I saw Bud on occasion the next few years, more often once Lorge left the Post to become a columnist at the San Diego Union-Tribune and I began to cover more tennis. Now, his arrival in Paris was a godsend. His new wife, Mary Lou, had gone home for a few days after they had honeymooned in Italy, so Bud had some time on his hands to take me under his wing.
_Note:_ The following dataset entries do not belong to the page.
import Summits.HubbardSuperconductivity.HubbardSuperconductivity.Theorems.AnisotropyChordTransferFibre3FinXDEvalW

/-!
# Route `AnisotropyChord` / H0 rotor rung: FIN per-`L` row-D (KT-2a″) cell facts, `L = 13`, cells 86–87

Kernel facts `xdCellAny0 13 (49/50) la lb aD = true` (in-kernel point tables, zero data; `decide +kernel`) for the combined-cell
grid of `L = 13` (g5 design, 1–2.5 % cells); assembled in `…FinXDThirteen`.  Prover seat `hubbard-h0-rotor-p3` g7; helper for piece A =
stmt-HubbardSuperconductivity-23918 of rung 19089 (`--supports`, helper class).  WHAT THIS IS NOT: nothing here proves superconductivity in the
Hubbard model (rotor TARGET as worded stays FALSE, g15 verdict); kernel facts for ONE hypothesis of ONE conditional reduction.  No sorry.
-/

set_option linter.dupNamespace false
set_option autoImplicit false

namespace Summit.HubbardSuperconductivity.HubbardSuperconductivity.Theorems.AnisotropyChord.Transfer.Fibre3

namespace FinXD

/-- cell 86 of `L = 13` (`cert`). [folklore] -/
theorem xd13_86 : xdCellAny0 13 (49/50 : ℚ) 2814881197996260 2885253227946167 (7/100 : ℚ) = true := by (rw [← xdCellAnyW0_eq]; decide +kernel)

/-- cell 87 of `L = 13` (`cert`). [folklore] -/
theorem xd13_87 : xdCellAny0 13 (49/50 : ℚ) 2885253227946167 2957384558644822 (7/100 : ℚ) = true := by (rw [← xdCellAnyW0_eq]; decide +kernel)

end FinXD

end Summit.HubbardSuperconductivity.HubbardSuperconductivity.Theorems.AnisotropyChord.Transfer.Fibre3
/-- **THE COVARIANT DERIVATIVE OF THE DIFFERENCE OF THE MASSIVE SOLUTIONS ON `Ω ⊆ Ω₀`, UNIFORMLY IN `m² = t² ∈ (0,1]`** ([B1] (2.26),
derivative member): with the hypothesis `hB2` of the companion file's `norm_massive_diff_le` (p35's (2.26) inner statement at `K₀ = L^s`,
`m² = 1`, mesh cap `1`) and its data (big-block unions `Ω ⊆ Ω₀`, `A` regular on `Ω₀`, `x` with `{|y − x| ≦ 2rS + 2L^kL^s(d+1) + 1} ⊂ Ω`, `h`
supported in `Ω`, `|h| ≦ M`, `h = 0` within `D` of `x`, `D₀ ≦ dist(x,T∖Ω)`, `D₁ ≦ dist(supp h,T∖Ω)`, the solutions `ψ`, `ψ₀` on `Ω`, `Ω₀`), for
every direction `μ`:  `‖ε⁻¹(u_b(ψ − ψ₀)(x+e_μ) − (ψ − ψ₀)(x))‖ ≦ c₀(L^kε)·e^{−(D+D₀+D₁)/(8L^sL^k)}·M`.
[cite: Balaban1982Higgs1, Prop. 2.1 (2.26) pp.610–611] -/
theorem norm_covD_massive_diff_le (d L s : ℕ) {a : ℝ} (ha : 0 < a) (e creg β c₀ e₁ : ℝ)
    (hB2 : ∀ (P' : HiggsLattice.Params), P'.d = d → P'.L = L → L ^ s ∣ P'.M →
      ∀ {K : ℕ}, 1 ≤ K → K ≤ P'.K → (∀ μ, 3 * B1TorusCubeCover.half P' K (L ^ s) ≤ P'.sitesPerDir 0 μ) → P'.mesh K ≤ 1 →
      ∀ (Ω' Ω₀' : Finset (HiggsLattice.Site P' 0)), B1TorusRegionHSizes.IsBigBlockUnion K (L ^ s) Ω' →
        B1TorusRegionHSizes.IsBigBlockUnion K (L ^ s) Ω₀' → Ω' ⊆ Ω₀' →
      ∀ (A' : HiggsLattice.VecField P' 0) {ec : ℝ}, 0 < ec → ec ≤ e₁ →
      (∀ z ∈ Ω₀', ∀ μ ν : Fin P'.d,
          P'.mesh K * |(rotCharge e).e| / ec * |A' ⟨z.shift μ, ν⟩ - A' ⟨z, ν⟩| ≤ creg * ec ^ (β - 1) / (P'.L : ℝ) ^ K) →
      ∀ (x : HiggsLattice.Site P' 0),
        (∀ y, HiggsLattice.Site.tdist x y
            ≤ 2 * B1TorusCubeLocality26.rS P' K (L ^ s) + 2 * B1TorusCubeCover.half P' K (L ^ s) * (P'.d + 1) + 1 → y ∈ Ω') →
        ∀ (g : HiggsLattice.ScalarField P' 0 2) (M D D₀ D₁ : ℝ), (∀ y, ‖g y‖ ≤ M) → 0 ≤ D → 0 ≤ D₀ → 0 ≤ D₁ →
          (∀ z, g z ≠ 0 → D ≤ (HiggsLattice.Site.tdist x z : ℝ)) →
          (∀ z, z ∉ Ω' → D₀ ≤ (HiggsLattice.Site.tdist x z : ℝ)) →
          (∀ y z, g y ≠ 0 → z ∉ Ω' → D₁ ≤ (HiggsLattice.Site.tdist z y : ℝ)) →
            ‖(propagatorK (rotCharge e) Ω' A' 1 a K (B1TorusRegionRop.chi Ω' • g)
                - propagatorK (rotCharge e) Ω₀' A' 1 a K (B1TorusRegionRop.chi Ω₀' • g)) x‖
              ≤ c₀ * P'.mesh K ^ 2 * Real.exp (-((D + D₀ + D₁) / (8 * (L ^ s : ℕ) * (P'.L : ℝ) ^ K))) * M ∧
            ∀ μ : Fin P'.d,
              ‖HiggsLattice.covDeriv (rotCharge e) A' (propagatorK (rotCharge e) Ω' A' 1 a K (B1TorusRegionRop.chi Ω' • g)
                  - propagatorK (rotCharge e) Ω₀' A' 1 a K (B1TorusRegionRop.chi Ω₀' • g)) ⟨x, μ⟩‖
                ≤ c₀ * P'.mesh K * Real.exp (-((D + D₀ + D₁) / (8 * (L ^ s : ℕ) * (P'.L : ℝ) ^ K))) * M)
    (P : Params) (hPd : P.d = d) (hPL : P.L = L) (hs : 0 + s ≤ P.m + P.K) {k : ℕ} (hk1 : 1 ≤ k) (hkK : k ≤ P.K)
    (hks : k + s ≤ P.m + P.K) (hsize : 3 * (L ^ k * L ^ s) ≤ P.sitesPerDir 0)
    {Ω Ω₀ : Finset (Balaban1983to89.Site P 0)}
    (hbig : ∀ z z' : Balaban1983to89.Site P 0,
      (∀ μ, (z μ).val / (L ^ k * L ^ s) = (z' μ).val / (L ^ k * L ^ s)) → (z ∈ Ω ↔ z' ∈ Ω))
    (hbig₀ : ∀ z z' : Balaban1983to89.Site P 0,
      (∀ μ, (z μ).val / (L ^ k * L ^ s) = (z' μ).val / (L ^ k * L ^ s)) → (z ∈ Ω₀ ↔ z' ∈ Ω₀))
    (hsub : Ω ⊆ Ω₀)
    (A : PBond P 0 → ℝ) {ec : ℝ} (hec : 0 < ec) (hece : ec ≤ e₁)
    (hreg : ∀ z ∈ Ω₀, ∀ μ ν : Fin P.d,
      P.spacing k * |e| / ec * |A ⟨z.shift μ, ν⟩ - A ⟨z, ν⟩| ≤ creg * ec ^ (β - 1) / (L : ℝ) ^ k)
    (x : Balaban1983to89.Site P 0)
    (hint : ∀ y, LatticeFieldCalculus.supDist x y
      ≤ 2 * (5 * (L ^ k * L ^ s) / 8 + L ^ k) + 2 * (L ^ k * L ^ s) * (d + 1) + 1 → y ∈ Ω)
    {t : ℝ} (ht : 0 < t) (ht1 : t ≤ 1) {ψ ψ₀ h : Balaban1983to89.Site P 0 → ℂ} (hψ : ∀ z, z ∉ Ω → ψ z = 0)
    (hψ₀ : ∀ z, z ∉ Ω₀ → ψ₀ z = 0) (hh : ∀ z, z ∉ Ω → h z = 0)
    (heq : nOp (B1RG242Torus.α P a k * (P.L : ℝ) ^ (k * P.d)) P.eps⁻¹ (expGauge P e A) k Ω *ᵥ ψ + ((t ^ 2 : ℝ) : ℂ) • ψ = h)
    (heq₀ : nOp (B1RG242Torus.α P a k * (P.L : ℝ) ^ (k * P.d)) P.eps⁻¹ (expGauge P e A) k Ω₀ *ᵥ ψ₀ + ((t ^ 2 : ℝ) : ℂ) • ψ₀ = h)
    (M D D₀ D₁ : ℝ) (hM : ∀ z, ‖h z‖ ≤ M) (hD : 0 ≤ D) (hD₀ : 0 ≤ D₀) (hD₁ : 0 ≤ D₁)
    (hsupp : ∀ z, h z ≠ 0 → D ≤ (LatticeFieldCalculus.supDist x z : ℝ))
    (hxD₀ : ∀ z, z ∉ Ω → D₀ ≤ (LatticeFieldCalculus.supDist x z : ℝ))
    (hhD₁ : ∀ y z, h y ≠ 0 → z ∉ Ω → D₁ ≤ (LatticeFieldCalculus.supDist z y : ℝ)) (μ : Fin P.d) :
    ‖covD P.eps⁻¹ (cfg (expGauge P e A)) (ψ - ψ₀) ⟨x, μ⟩‖
      ≤ c₀ * P.spacing k * Real.exp (-((D + D₀ + D₁) / (8 * (L : ℝ) ^ s * (L : ℝ) ^ k))) * M := by
  subst hPd hPL
  have hΩ : IsBlockUnion k Ω := isBlockUnion_of_bigBlocks (s := s) (by omega) hbig
  have hΩ₀ : IsBlockUnion k Ω₀ := isBlockUnion_of_bigBlocks (s := s) (by omega) hbig₀
  have hh₀ : ∀ z, z ∉ Ω₀ → h z = 0 := fun z hz => hh z fun hz' => hz (hsub hz')
  have hsubH : regH P s hs Ω ⊆ regH P s hs Ω₀ := fun y hy =>
    (mem_regH hs Ω₀ y).2 (hsub ((mem_regH hs Ω y).1 hy))
  -- the site `x` read on the Higgs torus
  obtain ⟨xH, rfl⟩ : ∃ xH, eSite P s rfl hs xH = x := ⟨(eSite P s rfl hs).symm x, Equiv.apply_symm_apply _ _⟩
  -- [B1] (2.26), derivative member, on the `tε`-torus
  have hb := (hB2 ((higgsOf P s).scaleBy t ht) rfl rfl (dvd_refl _) hk1 (show k ≤ P.m + P.K - s by omega)
    (fun μ => by
      rw [show ((higgsOf P s).scaleBy t ht).sitesPerDir 0 μ = P.sitesPerDir 0 from higgsOf_sitesPerDir hs μ]
      exact hsize)
    (by
      rw [mesh_scaleBy, higgsOf_mesh]
      refine mul_le_one₀ ht1 (P.spacing_pos k).le ?_
      rw [← P.spacing_K]
      exact mul_le_mul_of_nonneg_right (pow_le_pow_right₀ (B1RG242Torus.one_lt_cast_L P).le hkK) P.eps_pos.le)
    (regH P s hs Ω) (regH P s hs Ω₀) (isBigBlockUnion_regH hs hbig ht) (isBigBlockUnion_regH hs hbig₀ ht) hsubH
    (fun b => t⁻¹ * vecH P s hs A ⟨b.src, b.dir⟩) hec hece
    (fun z hz μ ν => by
      have hz' : eSite P s rfl hs z ∈ Ω₀ := (mem_regH hs Ω₀ z).1 hz
      rw [mesh_scaleBy, higgsOf_mesh, rotCharge_e]
      show t * P.spacing k * |e| / ec * |t⁻¹ * vecH P s hs A ⟨HiggsLattice.Site.shift (P := higgsOf P s) z μ, ν⟩
          - t⁻¹ * vecH P s hs A ⟨z, ν⟩| ≤ creg * ec ^ (β - 1) / (P.L : ℝ) ^ k
      rw [vecH_apply, vecH_apply, eSite_shift, ← mul_sub, abs_mul, abs_of_pos (inv_pos.2 ht),
        show t * P.spacing k * |e| / ec * (t⁻¹ * |A ⟨(eSite P s rfl hs z).shift μ, ν⟩ - A ⟨eSite P s rfl hs z, ν⟩|)
          = P.spacing k * |e| / ec * |A ⟨(eSite P s rfl hs z).shift μ, ν⟩ - A ⟨eSite P s rfl hs z, ν⟩| by
            field_simp]
      exact hreg _ hz' μ ν)
    xH
    (fun y hy => (mem_regH hs Ω y).2 (hint _ (by
      rw [supDist_eSite]
      exact hy)))
    (rfield P s hs h) M D D₀ D₁ (fun y => by rw [norm_rfield_apply]; exact hM _) hD hD₀ hD₁
    (fun z hz => by
      have hz' : h (eSite P s rfl hs z) ≠ 0 := fun h0 => hz (by rw [rfield_apply, h0, map_zero])
      have := hsupp _ hz'
      rw [supDist_eSite] at this
      exact this)
    (fun z hz => by
      have hz' : eSite P s rfl hs z ∉ Ω := fun h' => hz ((mem_regH hs Ω z).2 h')
      have := hxD₀ _ hz'
      rw [supDist_eSite] at this
      exact this)
    (fun y z hy hz => by
      have hy' : h (eSite P s rfl hs y) ≠ 0 := fun h0 => hy (by rw [rfield_apply, h0, map_zero])
      have hz' : eSite P s rfl hs z ∉ Ω := fun h' => hz ((mem_regH hs Ω z).2 h')
      have := hhD₁ _ _ hy' hz'
      rw [supDist_eSite] at this
      exact this)).2 μ
  -- assemble
  have hchi := chi_smul_eq hs hh ht (Ω := Ω) (rfield P s hs h) fun _ => rfl
  have hchi₀ := chi_smul_eq hs hh₀ ht (Ω := Ω₀) (rfield P s hs h) fun _ => rfl
  rw [hchi, hchi₀] at hb
  have hb' : ‖HiggsLattice.covDeriv (P := (higgsOf P s).scaleBy t ht) (rotCharge e) (fun b => t⁻¹ * vecH P s hs A ⟨b.src, b.dir⟩)
      (propagatorK (P := (higgsOf P s).scaleBy t ht) (rotCharge e) (regH P s hs Ω)
        (fun b => t⁻¹ * vecH P s hs A ⟨b.src, b.dir⟩) 1 a k (rfield P s hs h)
      - propagatorK (P := (higgsOf P s).scaleBy t ht) (rotCharge e) (regH P s hs Ω₀)
        (fun b => t⁻¹ * vecH P s hs A ⟨b.src, b.dir⟩) 1 a k (rfield P s hs h)) ⟨xH, μ⟩‖
        ≤ c₀ * ((higgsOf P s).scaleBy t ht).mesh k
          * Real.exp (-((D + D₀ + D₁) / (8 * (P.L ^ s : ℕ) * (((higgsOf P s).scaleBy t ht).L : ℝ) ^ k))) * M := hb
  rw [mesh_scaleBy, higgsOf_mesh, Nat.cast_pow, show (((higgsOf P s).scaleBy t ht).L : ℝ) = P.L from rfl] at hb'
  -- the covariant derivatives are linear: difference of the two identities of `covD_massive_eq`
  have hlin : HiggsLattice.covDeriv (P := (higgsOf P s).scaleBy t ht) (rotCharge e) (fun b => t⁻¹ * vecH P s hs A ⟨b.src, b.dir⟩)
      (propagatorK (P := (higgsOf P s).scaleBy t ht) (rotCharge e) (regH P s hs Ω)
        (fun b => t⁻¹ * vecH P s hs A ⟨b.src, b.dir⟩) 1 a k (rfield P s hs h)
      - propagatorK (P := (higgsOf P s).scaleBy t ht) (rotCharge e) (regH P s hs Ω₀)
        (fun b => t⁻¹ * vecH P s hs A ⟨b.src, b.dir⟩) 1 a k (rfield P s hs h)) ⟨xH, μ⟩
      = HiggsLattice.covDeriv (P := (higgsOf P s).scaleBy t ht) (rotCharge e) (fun b => t⁻¹ * vecH P s hs A ⟨b.src, b.dir⟩)
          (propagatorK (P := (higgsOf P s).scaleBy t ht) (rotCharge e) (regH P s hs Ω)
            (fun b => t⁻¹ * vecH P s hs A ⟨b.src, b.dir⟩) 1 a k (rfield P s hs h)) ⟨xH, μ⟩
        - HiggsLattice.covDeriv (P := (higgsOf P s).scaleBy t ht) (rotCharge e) (fun b => t⁻¹ * vecH P s hs A ⟨b.src, b.dir⟩)
          (propagatorK (P := (higgsOf P s).scaleBy t ht) (rotCharge e) (regH P s hs Ω₀)
            (fun b => t⁻¹ * vecH P s hs A ⟨b.src, b.dir⟩) 1 a k (rfield P s hs h)) ⟨xH, μ⟩ := by
    unfold HiggsLattice.covDeriv
    rw [Pi.sub_apply, Pi.sub_apply, map_sub, ← smul_sub]
    congr 1
    abel
  have hcovD : covD P.eps⁻¹ (cfg (expGauge P e A)) (ψ - ψ₀) ⟨eSite P s rfl hs xH, μ⟩
      = covD P.eps⁻¹ (cfg (expGauge P e A)) ψ ⟨eSite P s rfl hs xH, μ⟩
        - covD P.eps⁻¹ (cfg (expGauge P e A)) ψ₀ ⟨eSite P s rfl hs xH, μ⟩ := by
    simp only [covD, Pi.sub_apply]
    ring
  rw [← LinearIsometryEquiv.norm_map toE, hcovD, map_sub, covD_massive_eq hs hk1 hks e A ha hΩ ht hψ heq xH μ,
    covD_massive_eq hs hk1 hks e A ha hΩ₀ ht hψ₀ heq₀ xH μ, ← smul_sub, ← hlin, norm_smul, Real.norm_of_nonneg (inv_pos.2 ht).le]
  calc t⁻¹ * _ ≤ t⁻¹ * (c₀ * (t * P.spacing k)
        * Real.exp (-((D + D₀ + D₁) / (8 * (P.L : ℝ) ^ s * (P.L : ℝ) ^ k))) * M) :=
        mul_le_mul_of_nonneg_left hb' (inv_pos.2 ht).le
    _ = _ := by field_simp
On the third night of the French, when I was starting to feel settled a little bit in Paris and at Roland Garros, I went to dinner with Bud and a friend of his named Bob Basche. Basch, as everyone called him, was a very successful sports-marketing guy, but he moonlighted every summer in Paris and London working for NBC, a lot of that work being with Bud rounding up players for various interviews. We went to a very good (surprise) restaurant near the Champs-Élysées and drank a lot of excellent (surprise again) red wine.
After dinner we half walked, half stumbled down the Champs to the Hôtel de Crillon, which was where all the NBC hotshots were staying. We sat down in the elegant Crillon bar and someone—I think it was Basche—suggested we have a round of Armagnac. If you have ever had Armagnac, you know this: it is poison. You drink it, you die, especially if you keep drinking it. Which we did.
At one point Dick Enberg, who was Bud’s broadcast partner, stuck his head in the bar, having just come back from dinner with his wife. Someone had apparently told him that Bud and Basch were in the bar. They had failed to tell him the condition that Bud and Basch were in. Enberg took one look at the three of us and fled.
Too late. We had spotted him. Bud leaped from his seat (how exactly he did that I’ll never know) screaming, “Monsieur Enbairg, Monsieur Enbairg, you must join us for a drink!” at the top of his lungs. He chased Enberg down the hall still screaming his name. Enberg, knowing he was beaten, agreed to come back and have one drink if he would then be allowed to escape to his room.
I’m honestly not sure how I made it back to my hotel that night. I do remember the doorman at the Crillon looking at me agh
ast when I asked him if he could get me a cab so I could return to the Hôtel Mercure. That was the media hotel. It was not exactly the Crillon.
I somehow made it to Roland Garros the next morning even though the poison from the Armagnac was still coming out of my pores. I didn’t even feel well enough to drink coffee, but when I arrived I went to find Jennifer Proud, the PR person for the Men’s International Professional Tennis Council, which ran the men’s game at the time.
“I need Mike DePalmer whenever his match is over,” I said to Jennifer. DePalmer was a young American who had played for his father at the University of Tennessee. He was playing Joakim Nyström out on court four, which was about as far from the media center as any court on the grounds. Nyström was a Swede and was ranked number six in the world. DePalmer had won the first two sets from him, but Nyström had come back to win the next two. They had been forced to stop because of darkness in the fifth the previous evening at 2-all. I figured, win or lose, DePalmer was worth at least a sidebar.
After talking to Jennifer I stumbled downstairs to the media dining room, which was cool, dark, and empty at that hour. There was a couch in the corner of the room. The matches would resume at eleven. I looked at my watch. It was almost ten. I could lie down for an hour, then walk out to court four to watch the end of the match.
A few minutes later, someone shook me awake. It was Jennifer Proud.
“I can’t believe you were sleeping down here the entire time I was looking for you!” she said, genuinely angry.
“What are you talking about?” I said. “I’ve been here like five minutes.”
“Really?” she said. “I’ve been paging you for half an hour. I finally told poor Mike he could go.”
“Go?” I said. “What’s he doing here? He has to go play Nyström at eleven.”
She was now looking at me as if I was the single dumbest human being on earth. A light finally went off in my head. I looked at my watch. It was 12:45. I had been asleep for almost three hours.
“Oh God,” I said, truly embarrassed. “Is the match over?”